3 min read

Streamline Your Documentation Workflow: Introducing Docporter

Streamline Your Documentation Workflow: Introducing Docporter

Hey everyone,

If you're like me, you often find yourself needing to gather documentation files scattered across different places – maybe deep within a local project folder or hosted on a GitHub repository. Manually finding, copying, and organizing these files, especially .md, .rst, or README files, can be a tedious chore. The main purpose of docporter is to make the tasks of generating documentation for feeding to LLMs easier.

That's why I built docporter, a simple Python command-line tool designed to automate this process. Whether you're preparing documentation for review, archiving project info, or feeding documentation into Large Language Models (LLMs), docporter aims to make your life easier.

What is docporter?

docporter is a Python package that extracts documentation files (.md, .mdx, .rst, .txt, and READMEs) from either a GitHub repository URL or a local directory path. It intelligently filters the relevant files and copies them to a specified output directory, preserving the original folder structure.

Key Features

I designed docporter with simplicity and utility in mind:

  • GitHub & Local Support: Seamlessly works with both remote GitHub repositories (using various URL formats like HTTPS/SSH) and local folders on your machine. For GitHub repos, it performs a shallow clone to save time and bandwidth, automatically cleaning up afterward.
  • Smart Extraction: It automatically recognizes common documentation file types (.md, .mdx, .rst, .txt) and always includes README files (regardless of case).
  • Preserves Structure: When copying files, it maintains the original directory hierarchy within the specified output folder, keeping context intact.
  • Simple CLI: A straightforward command-line interface makes it easy to use.
  • Custom Output: You can specify where you want the extracted documents to be saved. If you don't, it creates a sensible default folder (e.g., [repo_name]-docs).
  • LLM-Ready Format: Includes a handy copy command that gathers all documentation content, wraps it in an XML-like structure, and copies it directly to your clipboard – perfect for pasting into LLM prompts!

Installation

Getting started with docporter is easy. You can install it directly from PyPI:

Bash

pip install docporter

# If you have pipx then,
pipx install docporter

Alternatively, if you want to install it from the source:

Bash

# Make sure you use the correct URL for your repository
git clone https://github.com/aatitkarki/docporter
cd docporter
pip install .

Self-promotion note: The package currently requires Python 3.6 or higher and uses libraries like GitPython, urllib3, argparse, and pyperclip.

How to Use docporter

Using the tool involves simple commands in your terminal.

1. Extracting Documentation:

The primary command is extract.
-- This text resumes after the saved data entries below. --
/-- **In-plane region, `n = 6`**: outside `box R` with `R ≥ 20`, for `s ≥ 0`:
`|i + j| + 1/3 ≤ (2/25)(Q₀ + s)` and `Q₀ + s ≥ 100` (`Q₀ ≥ (3/4)·21² ≥ 330`). [folklore] -/
theorem inplane_hyp_six {s : ℝ} (hs : 0 ≤ s) {R : ℕ} (hR : 20 ≤ R) {i j : ℤ} (h : (i, j) ∉ box R) :
    |(i : ℝ) + j| + 1 / 3 ≤ 2 / 25 * (stackForm 0 i j + s) ∧ 100 ≤ stackForm 0 i j + s := by
  rw [not_mem_box] at h
  have hm : ((R + 1 : ℕ) : ℤ) ≤ |i| ∨ ((R + 1 : ℕ) : ℤ) ≤ |j| := by push_cast; exact h
  have hQ := stackForm_zero_shell (R + 1) i j hm
  have hR' : (21 : ℝ) ≤ ((R + 1 : ℕ) : ℝ) := by exact_mod_cast (show 21 ≤ R + 1 by omega)
  have hQ330 : 330 ≤ stackForm 0 i j := by nlinarith
  have hu2 := sq_add_le_stackForm_zero i j
  refine ⟨abs_add_third_le_of_sq ?_ (by linarith), by linarith⟩
  nlinarith

/-- **Layer region, `n = 6`**: for `s ≥ 100` and every `(i, j)`:
`|i + j| + 1/3 ≤ (2/25)(Q₀ + s)` and `Q₀ + s ≥ 100`. [folklore] -/
theorem layer_hyp_six {s : ℝ} (hs : 100 ≤ s) (i j : ℤ) :
    |(i : ℝ) + j| + 1 / 3 ≤ 2 / 25 * (stackForm 0 i j + s) ∧ 100 ≤ stackForm 0 i j + s := by
  have hQ := stackForm_zero_nonneg i j
  have hu2 := sq_add_le_stackForm_zero i j
  refine ⟨abs_add_third_le_of_sq ?_ (by linarith), by linarith⟩
  nlinarith [sq_nonneg (stackForm 0 i j - 100)]

end Literature.MathematicalPhysics.StatisticalMechanics.StackingSums

end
You tell it the source (GitHub URL or local path) and optionally, an output directory using -o or --output.

Using Default Output: If you omit the -o flag, docporter will create a directory named [repo_name_or_folder_name]-docs in your current location.Bash

docporter extract https://github.com/someuser/cool-repo.git
# Docs will be saved in ./cool-repo-docs

From a Local Folder:

docporter extract /path/to/your/local/project -o ./extracted-project-docs

(This will copy docs from /path/to/your/local/project into ./extracted-project-docs.)

From a GitHub Repository:

docporter extract https://github.com/aatitkarki/docporter.git -o ./output-docs

(This will clone the repo temporarily, copy the docs to ./output-docs, and then delete the clone.)

2. Copying for LLMs:

I recently added the copy command (introduced in v0.2.0). This is super useful when you want to quickly provide documentation context to an AI assistant. It finds all the documentation files, reads their content, formats them into a single block of text with <document> tags, and copies it to your clipboard.

Copy Docs from a GitHub Repository:

docporter copy https://github.com/aatitkarki/docporter.git

Copy Docs from a Local Folder:

docporter copy /path/to/your/local/project

After running this, just paste (Ctrl+V / Cmd+V) into your LLM chat window! The format looks something like this:

<documents>
<document index="1">
<source>/path/to/your/local/project/README.md</source>
<document_content>
# Project Title
... content ...
</document_content>
</document>
<document index="2">
<source>/path/to/your/local/project/docs/usage.rst</source>
<document_content>
Usage Guide
===========
... content ...
</document_content>
</document>
</documents>

Why I Built It

I found myself frequently needing to grab just the documentation parts of projects, either for quick reference or for feeding into tools. Cloning entire repos or manually digging through folders felt inefficient. docporter is my solution to scratch that itch, and I hope it can be useful to others facing similar tasks, especially when preparing context for LLMs.

Give it a Try!

The package is still young (current version is 0.3.0), but it already handles the core tasks effectively. I encourage you to give it a try for your documentation extraction needs.

You can find the source code and contribute or report issues on GitHub:

https://github.com/aatitkarki/docporter

Let me know what you think! I'm always open to feedback and suggestions for improvement. Happy documenting!